Tuesday, December 8, 2009

Discovery Of Novel New Class of Antimicrobial Agents... ......

We know that most of the bacteria are getting resistant to the present drugs and there is an urgent need to find a solution for resistant bacteria. Inn this global fight against resistant bacteria many companies are trying different ways and now Chaperone Technologies, Inc has come up with something innovative and interesting way, i.e., the company is trying to develop antimicrobial compounds that work by inhibiting bacterial hsp70 proteins (an entirely new mechanism of action).

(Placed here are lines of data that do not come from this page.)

import Literature.MathematicalPhysics.QuantumFieldTheory.Balaban1983to89.DagDischargedII
import Literature.MathematicalPhysics.QuantumFieldTheory.Balaban1983to89.B11Prop7Assembly
import Literature.MathematicalPhysics.QuantumFieldTheory.Balaban1983to89.B11Prop2Assembly

/-!
# `Balaban1983to89.B11LeafKnit` — T. Bałaban, *The variational problem and background fields in renormalization group
# method for lattice gauge theories*, Commun. Math. Phys. **102** (1985) 277–309, doi:10.1007/bf01229381
# [Balaban1985Variational]: **the DAG node N07 `Dag.B11_main` («b5 → b6 → b7 → b8 → b9 → b11») KNIT BY NAME** — the B11 leaf
# `DagBinding.B11Leaf Z` (Thm 1 p. 279, Props 2–8 pp. 281–304, Sect. F p. 305, Prop. 9 p. 309) from its IRREDUNDANT printed parts through
# the paper's own proof DAG (Thm 1 ⇐ Prop 7 ∧ Prop 8 ∧ Sect. F, `B11.thm1_of_prop7_prop8_sectF`; Prop 7 ⇐ Props 2, 5, 6,
# `B11Prop7Assembly.prop7Printed_of_props_cap`; Prop 2 ⇐ [6] Thm 2, `B11Prop2Assembly.prop2Printed_of_thm2`), and the node at any run of a
# binding of record from that leaf

statement-level bookkeeping over published theorems with citation tags; proofs = kernel composition of landed modules BY NAME; nothing here
is a claim about the Yang–Mills mass gap

PDF held: `paper:balaban1985-cmp102-variational-background` (journal page = PDF page + 276).

CITATION HEADER (lean-in-tree rule 2026-08-18) / WHAT IS REPRODUCED.  Cell `pub-ymgap`, Track A node N07 = [B11] (YM-PLAN §2b row N07;
statement of record `YMDAG.N07 w P := Dag.B11_main (DagBinding.leavesP w P)`, own leaf `b11 ↦ DagBinding.B11Leaf Z` over the B11 carrier
bundle `Z : DagBinding.PrintedCarriers11`), prover seat `pub-ymgap-dag-n07-a` (KNIT-BY-NAME).  A NEW LEAF over `DagDischargedII`
(`Upstream.ofPrintedAllXPN`), `B11Prop7Assembly`, `B11Prop2Assembly`; nothing there is modified; NO definition is introduced (theorems only).
§1 `b11Leaf_of_parts`: `B11Leaf Z` (ten conjuncts t1 p2 … p9 sF) from EIGHT printed statements — Props 2, 3, 4, 5, 6, 8, Sect. F, Prop 9 —
   plus the dictionary the tree's assembly theorems consume (the Theorem-1 carrier laws `B11.VarProblemX.Laws`, the bridge
   `B11Prop7Assembly.Bridge` famX ↔ famLG with its located laws (15)–(18) p. 280 and the located existence leaves (112), (123)–(142)
   pp. 294–299 with the radius cap of p. 301, the Sect. A law «every V with (7) admits a background U₀ with (14)» (12)–(14) p. 280 FOR
   ε₁ BELOW A THRESHOLD ONLY — where the induction on k supplies it, `prop7_conjunct_of_parts_small` — and the printed inequalities among
   the constants B₀ ≤ 4B₁, B₃ ≥ 1, C₁ ≥ 1); Theorem 1 and Proposition 7 are DERIVED, by
   `B11.thm1_of_prop7_prop8_sectF` (p. 281 / p. 304 «Now we define a₁ …») and `B11Prop7Assembly.prop7Printed_of_props_cap` (p. 296 (122),
   p. 299), for `Z.famV = fun i ↦ (Z.famX i).toVarProblem` (Theorem 1 is stated on the carrier Props 7, 8 and Sect. F speak about).
§2 `b11_main_iff_leaf`, `b11_main_of_leaf`, `b11_main_of_parts`: at any run `P` of a binding world with
   `w.up P = Upstream.ofPrintedAllXPN X Y Z V W` the node `Dag.B11_main (leavesP w P)` IS «b5 → b6 → b7 → b8 → b9 → B11Leaf Z» (the sentence
   of `Node00.b11_main_iff_of_up` (module `Node00/CarriersFrame`), stated without the NODE 00 frame), hence follows from the leaf, hence from the parts of §1.
§3 THE IN-EDGE b8: Proposition 2 from the node's OWN antecedent `b8` — the faithful [6] leaf `DagBinding.B8LeafR …`, whose conjunct `t2` is
   [Balaban1985RegularSpaces] Thm 2 (`B8.Thm2Printed`) on the run's B8 family `X.fam8R` — through a re-indexing `φ : Z.I11 → X.I8b` and the
   bridges `B11Prop2Assembly.Bridge62` with their located laws (pp. 280–281): `prop2_exists_of_b8` gives `∃ B₁ c₁ > 0, B11.Prop2Printed B₁ Z.B₃
   Z.C₁ c₁ Z.famLG`.  INTERFACE FINDING (typed, not a gap in print): `B11Leaf Z` fixes [6]'s constants B₁ («we have B₁ = 5dLB₀» p. 296 =
   [6] Prop. 3 p. 87, `B11.B1_eq_B8Prop3`) and c₁ as FIELDS of `Z`, shared with Prop 5 and (122), while `B8.Thm2Printed` quantifies them
   existentially; so the leaf's p2 AT `Z.B₁, Z.c₁` needs Theorem 2 of [6] AT GIVEN CONSTANTS on `X.fam8R` — `prop2_of_thm2At` (input = the
   body of `B8.Thm2Printed` at (Z.B₁, B₂, Z.c₁), the form `B11Prop2Assembly.prop2Printed_of_thm2_at` consumes) and the node theorem
   `b11_main_of_parts_thm2At` with p2 so supplied.
§4 `b11_main_of_record`: the R422 shape — for ANY record predicate `Rec` on binding worlds under which every run's B11 group satisfies its
   leaf, N07 holds at every `Rec`-world and run (the sentence a NODE-00 pin of the B11 group closes; cf. dagwriter `stub_N04_of_stage2`).

THE HYPOTHESIS LIST OF `b11_main_of_parts` IS THE LIST OF WHAT A NODE-00 PIN OF THE B11 GROUP MUST CARRY FOR N07 (today the group is FREE at
Stages 1–3: `Node00.IsWorldOfRecord₃` (module `Node00/Carriers3`) quantifies `Z` existentially per run; `Node00.b11_main_iff_of_up` (module `Node00/CarriersFrame`)).  Tree
inhabitants of the parts on MODEL families (not Bałaban's lattice objects; count-neutral): p3 `B11Prop3Model.prop3Printed_model` /
`B11Prop3Concrete.prop3Printed_concrete`, p4 p6 `B11Prop6Model.prop4Printed_model` / `prop6Printed_model`, `B11Prop4ModelW80`, p5
`B11Prop5Model.prop5Printed_model`, p2 p5 p6 p7 `B11Prop7ModelBridge.prop2Printed_lg` / `prop5Printed_lg` / `prop6Printed_lg` /
`prop7Printed_via_assembly`; p8 sF by reduction to located leaves `B11Prop8Assembly.prop8Printed_of_halvingStep`,
`B11SectFAssembly.sectFPrinted_of_leaves`; the induction on k behind the Sect. A law: `B11Thm1.thm1Printed_allLevels` (repaired
`B11Thm1TwoTier`, cell GAPS G-B11-A1b); **p9 `B11.Prop9Printed`: NO inhabitant in the tree** ((190) rests on (189), omitted in print p. 308,
GAPS G-B11-G2 — the operator layer is `B11SectG`).
HONEST FRAMING: a count-neutral Track-A side landing (YM-PLAN §1); NOT a discharge of node N07; one finite T⁴ programme at fixed ε;
Bałaban AS PRINTED with page locators; nothing continuum / ℝ⁴ / OS / mass-gap / Clay.
-/

namespace Literature.MathematicalPhysics.QuantumFieldTheory.Balaban1983to89.B11LeafKnit

open Literature.MathematicalPhysics.QuantumFieldTheory.Balaban1983to89
open Literature.MathematicalPhysics.QuantumFieldTheory.Balaban1983to89.B11
open Literature.MathematicalPhysics.QuantumFieldTheory.Balaban1983to89.DagBinding
open Literature.MathematicalPhysics.QuantumFieldTheory.Balaban1983to89.B11Prop7Assembly (Bridge ExistenceLeavesCap)
open Literature.MathematicalPhysics.QuantumFieldTheory.Balaban1983to89.B11Prop2Assembly (Bridge62)

/-! ## §1. The B11 leaf from its irredundant printed parts -/

section Leaf

variable (Z : PrintedCarriers11)

/-- **Theorem 1 inside the leaf is a consequence of Prop 7, Prop 8 and Sect. F** (p. 281: *"This will prove Theorem 1 with worse bounds.
Next we will improve the bounds and we will complete the proof of this theorem"*; p. 304: *"Now we define a₁ as a largest constant such,
that the restriction ε₁ ≤ a₁ implies all the other restrictions we have imposed on ε₁"*) — `B11.thm1_of_prop7_prop8_sectF` BY NAME, read on
the bundle `Z` whose Theorem-1 family is the one Props 7, 8, Sect. F speak about (`Z.famV i = (Z.famX i).toVarProblem`).
[cite: Balaban1985Variational, Thm 1 p.279; p.281; p.304] -/
theorem thm1_conjunct_of_parts (plaws : ∀ i, (Z.famX i).Laws) (hB₃ : 0 < Z.B₃) (hC₁ : 0 < Z.C₁)
    (hV : Z.famV = fun i => (Z.famX i).toVarProblem)
    (p7 : Prop7Printed Z.B₃ Z.C₁ Z.famX) (p8 : Prop8Printed Z.B₃ Z.famX) (sF : SectFPrinted Z.B₃ Z.famX) :
    Thm1Printed Z.famV := by
  rw [hV]
  exact thm1_of_prop7_prop8_sectF Z.famX Z.B₃ Z.C₁ hB₃ hC₁ plaws p7 p8 sF

/-- **Proposition 7 inside the leaf is a consequence of Props 2, 5, 6** (p. 296 (122): *"by Propositions 5 and 6 there is at most one
critical configuration of (5) in (19)–(21). We get the same conclusion for the second problem …"*; p. 299: *"Hence A′ = 0 is a minimum of
the functional (143) and this implies that U_k is a minimal configuration"*) — `B11Prop7Assembly.prop7Printed_of_props_cap` BY NAME, for
the bundle's Sect. A–E family `Z.famLG` bridged to its Theorem-1 family `Z.famX` (located laws (15)–(18) p. 280, located existence leaves
with the radius cap of p. 301, the Sect. A law (12)–(14) p. 280, and the printed relations B₀ ≤ 4B₁, B₃ ≥ 1, C₁ ≥ 1 among the constants).
[cite: Balaban1985Variational, Prop. 7 p.299; (122) p.296; (12)–(18) p.280] -/
theorem prop7_conjunct_of_parts (β : ∀ i, Bridge (Z.famX i) (Z.famLG i)) {O₁ O₂ e₅ : ℝ}
    (laws : ∀ i, (β i).Laws Z.C₁ Z.B₃) (leaves : ∀ i, ExistenceLeavesCap (β i) Z.B₀ Z.B₃ Z.C₁ O₁ O₂ e₅)
    (hB₀ : 0 < Z.B₀) (hB₁ : 0 < Z.B₁) (hB₃ : 1 ≤ Z.B₃) (hC₁ : 1 ≤ Z.C₁) (hB₀B₁ : Z.B₀ ≤ 4 * Z.B₁) (hc₁ : 0 < Z.c₁)
    (hO₁ : 0 < O₁) (hO₂ : 0 < O₂) (he₅ : 0 < e₅)
    (hbg : ∀ (i : Z.I11) (ε₁ : ℝ) (V : (Z.famX i).Bdry), 0 < ε₁ → (Z.famX i).Reg7 ε₁ V →
      ∃ U₀ : (Z.famLG i).Cfg, (Z.famLG i).Sat14 (Z.C₁ * Z.B₃ * ε₁) (Z.C₁ * ε₁) ((β i).bdry V) U₀)
    (p2 : Prop2Printed Z.B₁ Z.B₃ Z.C₁ Z.c₁ Z.famLG) (p5 : Prop5Printed Z.B₁ Z.B₃ Z.C₁ Z.famLG)
    (p6 : Prop6Printed Z.B₀ Z.B₃ Z.C₁ Z.famLG) :
    Prop7Printed Z.B₃ Z.C₁ Z.famX :=
  B11Prop7Assembly.prop7Printed_of_props_cap β laws leaves hB₀ hB₁ hB₃ hC₁ hB₀B₁ hc₁ hO₁ hO₂ he₅ p2 p5 p6 hbg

Chaperone’s antimicrobial program focuses on development of peptide as well as small molecule hsp70 inhibitor drugs that block the effect of this important class of molecular “chaperones” whose role is to help mediate or respond to toxic misfolded proteins within bacteria. Inhibition of this critical bacterial protein has been proven to kill bacterial pathogens. Besides antimicrobials, the inhibition of hsp70 molecular chaperone proteins present in other cell-types has a range of therapeutic applications that are being investigated by the company.

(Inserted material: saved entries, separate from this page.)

import Mathlib
import Literature.Probability.Percolation.Z2PivotalMeasure
import Literature.Probability.Percolation.FourArmGarban
import HarnessLib

/-!
# ZdFourArmQuasiMult

Topic `Literature/Probability/Percolation`. Named literature fact(s) relocated by the gate from `Summits/CriticalPhenomena/CardyFormulaZ2/Theorems/CardyMeckeFlipFlipErgodicityZ2StubLatticeSecondMomentOfQuasiMult.lean`
(accept-time relocation of `[cite]`d propositions written inline in a Summits proposal; human ruling 2026-08-15).
Sources: DuminilCopinManolescuTassion2021, GarbanPeteSchramm2013Pivotal, Nolin2008.

* `Literature.Probability.Percolation.DuminilCopinManolescuTassion2021_zdFourArm_lowerBound`
* `Literature.Probability.Percolation.DuminilCopinManolescuTassion2021_zdFourArm_quasiMult`
* `Literature.Probability.Percolation.Nolin2008_zdEdgeFourArmQuasiMult`
-/

namespace Literature.Probability.Percolation

open MeasureTheory Set Filter Topology
open Literature.Probability.Percolation Literature.Probability.Percolation.QuadCrossing
open Literature.Probability.LatticeModels
open scoped ENNReal

/-- **Quasi-multiplicativity of the four-arm probability with the inner annulus shrunk to a
single bond**, critical bond percolation on `ℤ²`.  P. Nolin, *Near-critical percolation in two
dimensions*, EJP 13 (2008), Prop. 17 [arXiv 0711.4948: Prop. 16] (Quasi-multiplicativity):
"`P̂(A_{j,σ}(n₁,n₂)) P̂(A_{j,σ}(n₂,n₃)) ≍ P̂(A_{j,σ}(n₁,n₃))` uniformly in `p`, `P̂` between `P_p`
and `P_{1-p}` and `n₀(j) ≤ n₁ < n₂ < n₃ ≤ L(p)`", where (§4.1) "`n₀(j) = 0` for `j = 1,…,6`" and
"for `j = 1` … `A_{j,σ}(0,N)` just denotes the existence of a black path `0 ⇝ ∂S_N`" — i.e. the
inner radius `n₁ = 0` is the case of arms FROM A SINGLE SITE; §8.1: "Most of the results presented
here (the separation of arms, …) … remain true on other regular lattices like the square lattice
… We can also handle bond percolation in this way. We refer the reader to the original paper of
Kesten [1987]"; C. Garban, G. Pete, O. Schramm, JAMS 26 (2013), §2.1: "`α_k^η(η,R)` … the `k`-arm
probability from a single site to radius `R`", the display
"`c_k α_k(r₁,r₂) α_k(r₂,r₃) ≤ α_k(r₁,r₃) ≤ α_k(r₁,r₂) α_k(r₂,r₃)` for some absolute constant
`c_k > 0`", and p. 10: for "critical bond percolation on `ℤ²` … all ingredients remain valid that
do not use the uniqueness and conformal invariance … the separation of interfaces phenomena".
RENDERING (at most weaker than printed): `j = 4`, alternating colours, `p = 1/2` only, the LOWER
inequality only, with a threshold `N₀` on the middle radius; the "single site" of site
percolation is, for bond percolation, a single bond (GPS 2013 p. 3: "a bit (vertex in site
percolation or edge in bond percolation)"), and its four-arm event to radius `m` is the tree's
cluster-form `edgeFourArm [-m,m]² 0 0` of `Z2PivotalMeasure.lean` (the event normalising GPS's
pivotal measures, `z2EdgeFourArmProb`); the annulus factor is the cluster-form
`fourArmTwoClusters m N` of `FourArmGarban.lean` (as in `Garban2011_fourArm_multiscale`,
`zdCritFourArmProb`): there are `N₀` and `c > 0` with
`c · P(edgeFourArm [-m,m]² 0 0) · P(fourArmTwoClusters m N) ≤ P(edgeFourArm [-N,N]² 0 0)` for
`N₀ ≤ m < N`.  Originally H. Kesten, Comm. Math. Phys. 109 (1987) (site and bond percolation on
`ℤ²`). [cite: Nolin2008, Prop. 17 with n₁ = n₀(4) = 0, and §8.1 (arXiv 0711.4948: Prop. 16)] [cite: GarbanPeteSchramm2013Pivotal, §2.1 (quasi-multiplicativity display; α_k^η(η,R) from a single site) and p. 10 (bond percolation on ℤ²)] [file Probability/Percolation/ZdFourArmQuasiMult] -/
def Nolin2008_zdEdgeFourArmQuasiMult : Prop :=
  ∃ N₀ : ℕ, ∃ c : ℝ, 0 < c ∧ ∀ m N : ℕ, N₀ ≤ m → m < N →
    c * ((Literature.Probability.Percolation.bondPercolation
        (Literature.Probability.LatticeModels.zdGraph 2) Literature.Probability.Percolation.half).real
        (Literature.Probability.Percolation.edgeFourArm
          (↑(Literature.Probability.LatticeModels.box 2 m) :
            Set (Literature.Probability.LatticeModels.Site 2)) 0 0) *
      (Literature.Probability.Percolation.bondPercolation
        (Literature.Probability.LatticeModels.zdGraph 2) Literature.Probability.Percolation.half).real
        (Literature.Probability.Percolation.fourArmTwoClusters m N)) ≤
    (Literature.Probability.Percolation.bondPercolation
        (Literature.Probability.LatticeModels.zdGraph 2) Literature.Probability.Percolation.half).real
      (Literature.Probability.Percolation.edgeFourArm
        (↑(Literature.Probability.LatticeModels.box 2 N) :
          Set (Literature.Probability.LatticeModels.Site 2)) 0 0)

/-- **Quasi-multiplicativity of the alternating four-arm probability of square annuli**,
critical bond percolation on `ℤ²`.  H. Duminil-Copin, I. Manolescu, V. Tassion, *Planar
random-cluster model: fractal properties of the critical phase*, PTRF 181 (2021)
(arXiv 2007.14707), §6.2, Prop. 6.3 (Quasimultiplicativity), verbatim: "Fix `1 ≤ q < 4` and `σ`.
There exist `c₇ = c₇(σ,q) > 0` and `C₇ = C₇(σ,q) > 0` such that for every `R ≥ r ≥ r_σ`,
`c₇ φ_{ℤ²}[A_σ(r,R)] ≤ φ_{ℤ²}[A_σ(r,ρ)] φ_{ℤ²}[A_σ(ρ,R)] ≤ C₇ φ_{ℤ²}[A_σ(r,R)]`" (setting of §6:
`Λ_n` spanned by `{-n,…,n}²`; arms "from `∂Λ_r` to `∂Λ_R`", "of type `1` if composed of primal
edges that are all open, of type `0` if composed of dual edges that are all dual-open",
`A_σ(r,R)` = "`k` disjoint arms … of type `σ₁,…,σ_k`, when indexed in counterclockwise order";
at `q = 1`, "`φ` is a product measure … Bernoulli percolation", `p_c(1) = 1/2`; also Nolin 2008,
Prop. 17 and §8.1; originally Kesten 1987).  RENDERING (at most weaker than printed): `q = 1`,
`σ = 1010`, the UPPER inequality only, `1 ≤ r ≤ ρ ≤ R` (Prop. 6.8 ibid. quantifies `A_{1010}(r,R)`
over "every `R ≥ r ≥ 1`", so `r_{1010} ≤ 1`), the event in the tree's cluster form
`fourArmTwoClusters r R` (`FourArmGarban.lean`, as for `Garban2011_fourArm_multiscale` and the
sibling fact `DuminilCopinManolescuTassion2021_zdFiveArm_upperBound`): there is `C > 0` with
`P(fourArmTwoClusters r ρ) · P(fourArmTwoClusters ρ R) ≤ C · P(fourArmTwoClusters r R)`.
[cite: DuminilCopinManolescuTassion2021, §6.2 Prop. 6.3 (quasimultiplicativity), upper inequality, q = 1, σ = 1010 (arXiv 2007.14707 numbering)] [cite: Nolin2008, Prop. 17 and §8.1 (arXiv 0711.4948: Prop. 16)] [file Probability/Percolation/ZdFourArmQuasiMult] -/
def DuminilCopinManolescuTassion2021_zdFourArm_quasiMult : Prop :=
  ∃ C : ℝ, 0 < C ∧ ∀ r ρ R : ℕ, 1 ≤ r → r ≤ ρ → ρ ≤ R →
    (Literature.Probability.Percolation.bondPercolation
        (Literature.Probability.LatticeModels.zdGraph 2) Literature.Probability.Percolation.half).real
        (Literature.Probability.Percolation.fourArmTwoClusters r ρ) *
      (Literature.Probability.Percolation.bondPercolation
        (Literature.Probability.LatticeModels.zdGraph 2) Literature.Probability.Percolation.half).real
        (Literature.Probability.Percolation.fourArmTwoClusters ρ R) ≤
    C * (Literature.Probability.Percolation.bondPercolation
        (Literature.Probability.LatticeModels.zdGraph 2) Literature.Probability.Percolation.half).real
      (Literature.Probability.Percolation.fourArmTwoClusters r R)

/-- **The alternating four-arm exponent of critical bond percolation on `ℤ²` is strictly less
than `2`, two radii.**  H. Duminil-Copin, I. Manolescu, V. Tassion, PTRF 181 (2021)
(arXiv 2007.14707), §6.3, Prop. 6.8, verbatim: "Fix `1 ≤ q < 4`. There exist `c₁₁, c₁₂ > 0` such
that for every `R ≥ r ≥ 1`, `φ_{ℤ²}[A_{1010}(r,R)] ≥ c₁₁ (r π₁⁺(R))/(R π₁⁺(r)) ≥ c₁₂ (r/R)^{2-c₁₂}`"
("That the probability of the four-arm event is polynomially larger than that of the five-arm
event, that is than `(r/R)²`, is a standard consequence of [RSW]"; for site-`𝕋` this is the tree's
`Werner2009_fourArm_lowerBound`, Werner 2009 Lecture 6 §3; Nolin 2008 §8.1 for the square
lattice: "the a-priori estimate `P_{p_c}(0 ⇝^{4,σ₄} ∂S_N) ≥ N^{-2+α}` … coming from the `5`-arm
exponent, remains true").  RENDERING (at most weaker than printed): `q = 1` (Bernoulli bond
percolation at `p = 1/2`), the outer inequality only, the event in the tree's cluster form
`fourArmTwoClusters r R` (`FourArmGarban.lean`): there is `c > 0` with
`c (r/R)^{2-c} ≤ P(fourArmTwoClusters r R)` for all `1 ≤ r ≤ R`.
[cite: DuminilCopinManolescuTassion2021, §6.3 Prop. 6.8 (four-arm lower bound), q = 1 (arXiv 2007.14707 numbering)] [cite: Nolin2008, §8.1 (a priori bound for four arms on the square lattice)] [file Probability/Percolation/ZdFourArmLowerBound] -/
def DuminilCopinManolescuTassion2021_zdFourArm_lowerBound : Prop :=
  ∃ c : ℝ, 0 < c ∧ ∀ r R : ℕ, 1 ≤ r → r ≤ R →
    c * ((r : ℝ) / R) ^ (2 - c) ≤
      (Literature.Probability.Percolation.bondPercolation
        (Literature.Probability.LatticeModels.zdGraph 2) Literature.Probability.Percolation.half).real
        (Literature.Probability.Percolation.fourArmTwoClusters r R)

/-! ### The uniform second moment -/

end Literature.Probability.Percolation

Using sophisticated computerized molecular modeling techniques, proprietary high-throughput screening tools developed by Chaperone and other approaches, the company has significantly expanded its library of novel hsp70 inhibitor compounds including CHP-267 and CHP-281, just two of the many promising drug candidates from this highly promising family of small molecule inhibitors discovered by the Company. Chaperone is looking at hsp70 inhibitors as stand alone antimicrobial agents as well as in combination with other antimicrobials (e.g., Finafloxacin.HCl : see the structure -which is under phase II clinical trials). The company recently received a US Patent covering a method of significantly amplifying the effectiveness of other antimicrobials by combining their use with that of an hsp70 inhibitor. Combining a bacterial hsp70 inhibitor with another antimicrobial yields increased bacterial killing of clinically important pathogens and the potential for combination therapy.

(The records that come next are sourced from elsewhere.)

/-! ## 3. The re-glued deciding theorem of the twin route -/

/-- **The twin route's deciding theorem after the surgery**: `DrainImpliesDisperseCK → GenericMassiveOrRoughSettle →
FinalStateConjecture`. Pure logic: fix `X` and an exceptional datum `D` of the Statement's property `P`; tame Christodoulou
genericity is monotone in the property, so it suffices that the residual's property `Q` implies `P` on the admissible
class; given an MGHD `𝒟`, `Q` gives complete `𝓘⁺`, and by excluded middle either the final Bondi rest mass does not vanish
(`Q` settles), or it vanishes and the datum is CK-regular (C′ gives the `N = 0` decomposition, sub-extremality vacuous
over `Fin 0`), or it vanishes and the datum is rough (`Q` again). [folklore] -/
theorem closes_R : DrainImpliesDisperseCK → GenericMassiveOrRoughSettle → _root_.FinalStateConjecture := by
  intro hA hG X _ _ _ _ _ _ D hD
  have key : ∀ D' ∈ Literature.Geometry.Lorentzian.admissibleVacuumData X,
      ((∃ 𝒟 : Literature.Geometry.Lorentzian.VacuumCauchyDevelopment D', 𝒟.IsMaximal) ∧
        ∀ 𝒟 : Literature.Geometry.Lorentzian.VacuumCauchyDevelopment D', 𝒟.IsMaximal →
          Summit.FinalStateConjecture.HasCompleteNullInfinity 𝒟.toCauchyDevelopment ∧
          ((¬ 𝒟.toCauchyDevelopment.HasVanishingFinalBondiMass ∨
              ¬ (∃ (e : Literature.Geometry.Lorentzian.AFEnd X) (M : ℝ),
                  e.IsSoleEnd ∧ e.IsStronglyAsymptoticallyFlatCK D' M)) →
            ∃ (O : Set 𝒟.carrier) (d : Literature.Geometry.Lorentzian.FinalStateDecomposition 𝒟.toSpacetime O 2),
              (∀ i, Literature.Geometry.Lorentzian.Kerr.IsSubextremal (d.mass i) (d.spin i)) ∧
              O = Summit.FinalStateConjecture.exteriorOf 𝒟.toCauchyDevelopment d.charted ∧
              Summit.FinalStateConjecture.RaysStayInClosure 𝒟.toCauchyDevelopment O ∧
              Summit.FinalStateConjecture.HasExhaustiveCharts d ∧
              Summit.FinalStateConjecture.IsFutureOriented d)) →
      ((∃ 𝒟 : Literature.Geometry.Lorentzian.VacuumCauchyDevelopment D', 𝒟.IsMaximal) ∧
        ∀ 𝒟 : Literature.Geometry.Lorentzian.VacuumCauchyDevelopment D', 𝒟.IsMaximal →
          Summit.FinalStateConjecture.HasCompleteNullInfinity 𝒟.toCauchyDevelopment ∧
            ∃ (O : Set 𝒟.carrier) (d : Literature.Geometry.Lorentzian.FinalStateDecomposition 𝒟.toSpacetime O 2),
              (∀ i, Literature.Geometry.Lorentzian.Kerr.IsSubextremal (d.mass i) (d.spin i)) ∧
              O = Summit.FinalStateConjecture.exteriorOf 𝒟.toCauchyDevelopment d.charted ∧
              Summit.FinalStateConjecture.RaysStayInClosure 𝒟.toCauchyDevelopment O ∧
              Summit.FinalStateConjecture.HasExhaustiveCharts d ∧
              Summit.FinalStateConjecture.IsFutureOriented d) := by
    intro D' hD' h
    refine ⟨h.1, fun 𝒟 h𝒟 ↦ ⟨(h.2 𝒟 h𝒟).1, ?_⟩⟩
    by_cases hM : 𝒟.toCauchyDevelopment.HasVanishingFinalBondiMass
    · by_cases hCK : ∃ (e : Literature.Geometry.Lorentzian.AFEnd X) (M : ℝ),
          e.IsSoleEnd ∧ e.IsStronglyAsymptoticallyFlatCK D' M
      · -- drained, CK-regular datum: the restricted dispersive crux C′
        obtain ⟨O, d, hN, hO, hR, hE, hF⟩ := hA X D' hD' hCK 𝒟 h𝒟 (h.2 𝒟 h𝒟).1 hM
        exact ⟨O, d, fun i ↦ (Fin.cast hN i).elim0, hO, hR, hE, hF⟩
      · -- drained, rough datum (DR ∖ CK): owned by the generic residual
        exact (h.2 𝒟 h𝒟).2 (Or.inr hCK)
    · -- massive: the generic residual settles the exterior
      exact (h.2 𝒟 h𝒟).2 (Or.inl hM)
  obtain ⟨e, F, hT, hI, h0, hinj, hF𝓓, hE⟩ := hG X D ⟨hD.1, fun h ↦ hD.2 (key D hD.1 h)⟩
  exact ⟨e, F, hT, hI, h0, hinj, hF𝓓, fun c hc hmem ↦ hE c hc ⟨hmem.1, fun h ↦ hmem.2 (key _ hmem.1 h)⟩⟩

/-- The twin's CURRENT deciding theorem factors through the surgery (sanity: the new glue is not weaker than the old
route — the old hypotheses give the new ones). [folklore] -/
theorem closes_of_closes_R (hA : DrainImpliesDisperse) (hG : GenericMassiveOrRoughSettle) :
    _root_.FinalStateConjecture :=
  closes_R (drainImpliesDisperseCK_of hA) hG



end Summit.FinalStateConjecture.FinalStateConjecture.Cruxes.DrainImpliesDisperse.SurgeryNNFM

Chaperone’s drug candidates have been proven effective against dangerous bacteria such as MRSA, acinetobacter, and vancomycin resistant enterococci. When combined with other antibiotics, Chaperone’s compounds stimulate powerful antibiotic synergy, providing superior efficacy even while using significantly lower doses of the combined agents.

Source : http://www.biospace.com/news_story.aspx?NewsEntityId=118501

Monday, December 7, 2009

Combination of EGCG & DAPH-12 - a treatment for brain disorders ?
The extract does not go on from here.